_Activity:_ Filter out all lines without the word "hrem" from the data below, please, and copy the rest.

_Listed entries:_
····················
/-! ## §3. The CENTRED (2.15): parity kills the odd part exactly, (2.15) prices the remainder -/

/-- **The centred (2.15), measure line**: `Ψ = Φ + ℓ + R` with `ℓ` ODD and `‖R‖ ≤ g` ⇒
`‖∫dμ_{A⁻¹}Ψ − ∫dμ_{A⁻¹}Φ‖ ≤ |det A/det Re A|^{1/2}·∫dμ_{(Re A)⁻¹} g` — print's (2.15) for the majorant of the centred
remainder (lens Sketch12 `norm_cgaussMean_sub_le_215_centred`). [cite: Balaban1988RG2Cluster, (2.15) p.15] -/
theorem norm_cgaussMean_sub_le_215_centred {A : Matrix Λ Λ ℂ} (hAs : A.IsSymm) (hA : (A.map Complex.re).PosDef)
    (Ψ Φ ℓ : (Λ → ℝ) → ℂ) (g : (Λ → ℝ) → ℝ) (hℓ : ∀ v, ℓ (-v) = -ℓ v)
    (hΨi : Integrable fun v => cgaussWeight A v * Ψ v) (hΦi : Integrable fun v => cgaussWeight A v * Φ v)
    (hℓi : Integrable fun v => cgaussWeight A v * ℓ v)
    (hrem : ∀ v, ‖Ψ v - Φ v - ℓ v‖ ≤ g v) (hg : Integrable fun v => gaussWeight (A.map Complex.re) v * g v) :
    ‖cgaussMean A Ψ - cgaussMean A Φ‖
      ≤ Real.sqrt (‖A.det‖ / (A.map Complex.re).det) * gaussMean (A.map Complex.re) g := by
  have hΨΦ : Integrable fun v => cgaussWeight A v * (Ψ v - Φ v) :=
    (hΨi.sub hΦi).congr (Filter.Eventually.of_forall fun v => by simp only [Pi.sub_apply, mul_sub])
  have h1 : cgaussMean A (fun v => Ψ v - Φ v - ℓ v) = cgaussMean A Ψ - cgaussMean A Φ := by
    rw [cgaussMean_sub A hΨΦ hℓi, cgaussMean_sub A hΨi hΦi, cgaussMean_eq_zero_of_odd A hℓ, sub_zero]
  rw [← h1]
  exact norm_cgaussMean_le_215 hAs hA _ g hrem hg

/-- **THE CENTRED (2.15), lines 2–4** (lens Card T21, Sketch12 `norm_core214_sub_le_215_centred`): for a complex symmetric
precision `A` with `Re A ≻ 0`, an ODD source `Γ`, two last lines `F`, `F₀` and an ODD `ℓ` with `‖F − F₀ − ℓ‖ ≤ g`:
`‖∫dμ₀(X)(lines 2–3)(F) − ∫dμ₀(X)(lines 2–3)(F₀)‖ ≤ ∫dμ₀(X) e^{−½Re⟨ΓX,A⁻¹ΓX⟩}|det A/det Re A|^{1/2}∫dμ_{(Re A)⁻¹}(B)
e^{−⟨B,Re ΓX⟩} g(B)` — the right-hand side of print's (2.15) for the majorant `g` OF THE CENTRED REMAINDER, the odd part
`ℓ` contributing exactly zero by joint parity (§1).  Integrability side conditions: those of
`B13FirstEstimate215.norm_core214_le_215` plus the six making the means linear (§2 discharges them from the letters).
[cite: Balaban1988RG2Cluster, (2.15) p.15; Balaban1987RG1, (2.13) p.268] -/
theorem norm_core214_sub_le_215_centred [DecidableEq C₀] {A : Matrix Λ Λ ℂ} (hAs : A.IsSymm)
    (hA : (A.map Complex.re).PosDef) {Γ : (Λ ⊕ C₀ → ℝ) → (Λ → ℂ)} (hΓ : ∀ X, Γ (-X) = -Γ X)
    (F F₀ ℓ : (Λ → ℝ) → ℂ) (hℓ : ∀ B, ℓ (-B) = -ℓ B) (g : (Λ → ℝ) → ℝ)
    (hrem : ∀ B, ‖F B - F₀ B - ℓ B‖ ≤ g B)
    (hIF : ∀ X, Integrable fun B => cgaussWeight A B * (Complex.exp (-((fun i => (B i : ℂ)) ⬝ᵥ Γ X)) * F B))
    (hIF₀ : ∀ X, Integrable fun B => cgaussWeight A B * (Complex.exp (-((fun i => (B i : ℂ)) ⬝ᵥ Γ X)) * F₀ B))
    (hIℓ : ∀ X, Integrable fun B => cgaussWeight A B * (Complex.exp (-((fun i => (B i : ℂ)) ⬝ᵥ Γ X)) * ℓ B))
    (hOF : Integrable fun X => cgaussWeight (1 : Matrix (Λ ⊕ C₀) (Λ ⊕ C₀) ℂ) X * integrand214 A Γ F X)
    (hOF₀ : Integrable fun X => cgaussWeight (1 : Matrix (Λ ⊕ C₀) (Λ ⊕ C₀) ℂ) X * integrand214 A Γ F₀ X)
    (hOℓ : Integrable fun X => cgaussWeight (1 : Matrix (Λ ⊕ C₀) (Λ ⊕ C₀) ℂ) X * integrand214 A Γ ℓ X)
    (hg : ∀ X : Λ ⊕ C₀ → ℝ, Integrable (fun B : Λ → ℝ =>
      gaussWeight (A.map Complex.re) B * (Real.exp (-(B ⬝ᵥ fun i => (Γ X i).re)) * g B)))
    (hX : Integrable (fun X : Λ ⊕ C₀ → ℝ => gaussWeight (1 : Matrix (Λ ⊕ C₀) (Λ ⊕ C₀) ℝ) X *
      (Real.exp (-(1 / 2) * ((Γ X) ⬝ᵥ (A⁻¹ *ᵥ Γ X)).re)
        * (Real.sqrt (‖A.det‖ / (A.map Complex.re).det)
          * gaussMean (A.map Complex.re) (fun B => Real.exp (-(B ⬝ᵥ fun i => (Γ X i).re)) * g B))))) :
    ‖cgaussMean (1 : Matrix (Λ ⊕ C₀) (Λ ⊕ C₀) ℂ) (fun X => integrand214 A Γ F X)
        - cgaussMean (1 : Matrix (Λ ⊕ C₀) (Λ ⊕ C₀) ℂ) (fun X => integrand214 A Γ F₀ X)‖
      ≤ gaussMean (1 : Matrix (Λ ⊕ C₀) (Λ ⊕ C₀) ℝ) (fun X =>
          Real.exp (-(1 / 2) * ((Γ X) ⬝ᵥ (A⁻¹ *ᵥ Γ X)).re)
            * (Real.sqrt (‖A.det‖ / (A.map Complex.re).det)
              * gaussMean (A.map Complex.re) (fun B => Real.exp (-(B ⬝ᵥ fun i => (Γ X i).re)) * g B))) := by
  -- inner integrability of the differences
  have hIFF₀ : ∀ X, Integrable fun B => cgaussWeight A B *
      (Complex.exp (-((fun i => (B i : ℂ)) ⬝ᵥ Γ X)) * (F B - F₀ B)) := fun X =>
    ((hIF X).sub (hIF₀ X)).congr (Filter.Eventually.of_forall fun B => by simp only [Pi.sub_apply]; ring)
  -- pointwise: integrand(F − F₀ − ℓ) = integrand F − integrand F₀ − integrand ℓ
  have hpt : ∀ X, integrand214 A Γ (fun B => F B - F₀ B - ℓ B) X
      = integrand214 A Γ F X - integrand214 A Γ F₀ X - integrand214 A Γ ℓ X := fun X => by
    rw [integrand214_sub A Γ X (hIFF₀ X) (hIℓ X), integrand214_sub A Γ X (hIF X) (hIF₀ X)]
  -- outer integrability of the difference
  have hOFF₀ : Integrable fun X => cgaussWeight (1 : Matrix (Λ ⊕ C₀) (Λ ⊕ C₀) ℂ) X *
      (integrand214 A Γ F X - integrand214 A Γ F₀ X) :=
    (hOF.sub hOF₀).congr (Filter.Eventually.of_forall fun X => by simp only [Pi.sub_apply]; ring)
  -- the centred mean IS the mean of the centred remainder
  have key : cgaussMean (1 : Matrix (Λ ⊕ C₀) (Λ ⊕ C₀) ℂ) (fun X => integrand214 A Γ F X)
        - cgaussMean (1 : Matrix (Λ ⊕ C₀) (Λ ⊕ C₀) ℂ) (fun X => integrand214 A Γ F₀ X)
      = cgaussMean (1 : Matrix (Λ ⊕ C₀) (Λ ⊕ C₀) ℂ) (fun X => integrand214 A Γ (fun B => F B - F₀ B - ℓ B) X) := by
    have e1 : cgaussMean (1 : Matrix (Λ ⊕ C₀) (Λ ⊕ C₀) ℂ) (fun X => integrand214 A Γ (fun B => F B - F₀ B - ℓ B) X)
        = cgaussMean (1 : Matrix (Λ ⊕ C₀) (Λ ⊕ C₀) ℂ)
            (fun X => (integrand214 A Γ F X - integrand214 A Γ F₀ X) - integrand214 A Γ ℓ X) :=
      congrArg (cgaussMean _) (funext hpt)
    rw [e1, cgaussMean_sub _ hOFF₀ hOℓ, cgaussMean_sub _ hOF hOF₀,
      cgaussMean_integrand214_eq_zero_of_jointOdd A hΓ hℓ, sub_zero]
  rw [key]
  exact norm_core214_le_215 hAs hA Γ _ g hrem hg hX

/-- `‖e^w − 1 − w‖ ≤ ‖w‖² e^{‖w‖}` (Mathlib `Complex.norm_exp_sub_sum_le_norm_mul_exp`, `n = 2`; lens Sketch12
`norm_cexp_sub_one_sub_le`). [folklore] [cite: Balaban1987RG1, (2.13) p.268] (elementary API for the second-order remainder) -/
theorem norm_cexp_sub_one_sub_le (w : ℂ) : ‖Complex.exp w - 1 - w‖ ≤ ‖w‖ ^ 2 * Real.exp ‖w‖ := by
  have h := Complex.norm_exp_sub_sum_le_norm_mul_exp w 2
  have hs : ∑ m ∈ range 2, w ^ m / (m.factorial : ℂ) = 1 + w := by
    simp [Finset.sum_range_succ]
  rwa [hs, sub_add_eq_sub_sub] at h

/-- The factorised centred exponential: `‖e^{a+w} − e^a − e^a·w₁‖ ≤ |e^a|·(‖w − w₁‖ + ‖w‖²e^{‖w‖})` (lens Sketch12
`norm_cexp_add_sub_sub_le`). [folklore] [cite: Balaban1987RG1, (2.13) p.268] (elementary API for the second-order remainder) -/
theorem norm_cexp_add_sub_sub_le (a w w₁ : ℂ) :
    ‖Complex.exp (a + w) - Complex.exp a - Complex.exp a * w₁‖
      ≤ ‖Complex.exp a‖ * (‖w - w₁‖ + ‖w‖ ^ 2 * Real.exp ‖w‖) := by
  have h : Complex.exp (a + w) - Complex.exp a - Complex.exp a * w₁
      = Complex.exp a * ((Complex.exp w - 1 - w) + (w - w₁)) := by
    rw [Complex.exp_add]; ring
  rw [h, norm_mul]
  refine mul_le_mul_of_nonneg_left ?_ (norm_nonneg _)
  calc ‖(Complex.exp w - 1 - w) + (w - w₁)‖
      ≤ ‖Complex.exp w - 1 - w‖ + ‖w - w₁‖ := norm_add_le _ _
    _ ≤ ‖w‖ ^ 2 * Real.exp ‖w‖ + ‖w - w₁‖ := add_le_add (norm_cexp_sub_one_sub_le w) le_rfl
    _ = ‖w - w₁‖ + ‖w‖ ^ 2 * Real.exp ‖w‖ := add_comm _ _

section LastLine

variable {D : Type*}

omit [Fintype Λ] [DecidableEq Λ] in
/-- Algebra of the centred printed last line: `F214(𝐕) − F214(𝐕₀) − F214(𝐕₀)·Σ τ𝐕₁ = (−1)^{|P|}χχᶜ·(e^{a+w} − e^a − e^a w₁)`
with `a = Σ τ𝐕₀`, `w = Σ τ(𝐕 − 𝐕₀)`, `w₁ = Σ τ𝐕₁` (lens Sketch12 `F214_centred_eq`). [cite: Balaban1988RG2Cluster, (2.14) p.15] -/
theorem F214_centred_eq (cardP : ℕ) (χY₀ χcP : (Λ → ℝ) → ℝ) (Dfam : Finset D) (V V₀ V₁ : D → (Λ → ℝ) → ℂ)
    (τ : D → ℂ) (B : Λ → ℝ) :
    F214 cardP χY₀ χcP Dfam V τ B - F214 cardP χY₀ χcP Dfam V₀ τ B
        - F214 cardP χY₀ χcP Dfam V₀ τ B * ∑ Y ∈ Dfam, τ Y * V₁ Y B
      = ((-1) ^ cardP * (χY₀ B : ℂ) * (χcP B : ℂ))
        * (Complex.exp ((∑ Y ∈ Dfam, τ Y * V₀ Y B) + ∑ Y ∈ Dfam, τ Y * (V Y B - V₀ Y B))
            - Complex.exp (∑ Y ∈ Dfam, τ Y * V₀ Y B)
            - Complex.exp (∑ Y ∈ Dfam, τ Y * V₀ Y B) * ∑ Y ∈ Dfam, τ Y * V₁ Y B) := by
  have hsum : ∑ Y ∈ Dfam, τ Y * V Y B
      = (∑ Y ∈ Dfam, τ Y * V₀ Y B) + ∑ Y ∈ Dfam, τ Y * (V Y B - V₀ Y B) := by
    rw [← Finset.sum_add_distrib]
    exact Finset.sum_congr rfl fun Y _ => by ring
  simp only [F214]
  rw [hsum]
  ring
····················
_Solved problem:_
    (hrem : ∀ v, ‖Ψ v - Φ v - ℓ v‖ ≤ g v) (hg : Integrable fun v => gaussWeight (A.map Complex.re) v * g v) :
  exact norm_cgaussMean_le_215 hAs hA _ g hrem hg
    (hrem : ∀ B, ‖F B - F₀ B - ℓ B‖ ≤ g B)
  exact norm_core214_le_215 hAs hA Γ _ g hrem hg hX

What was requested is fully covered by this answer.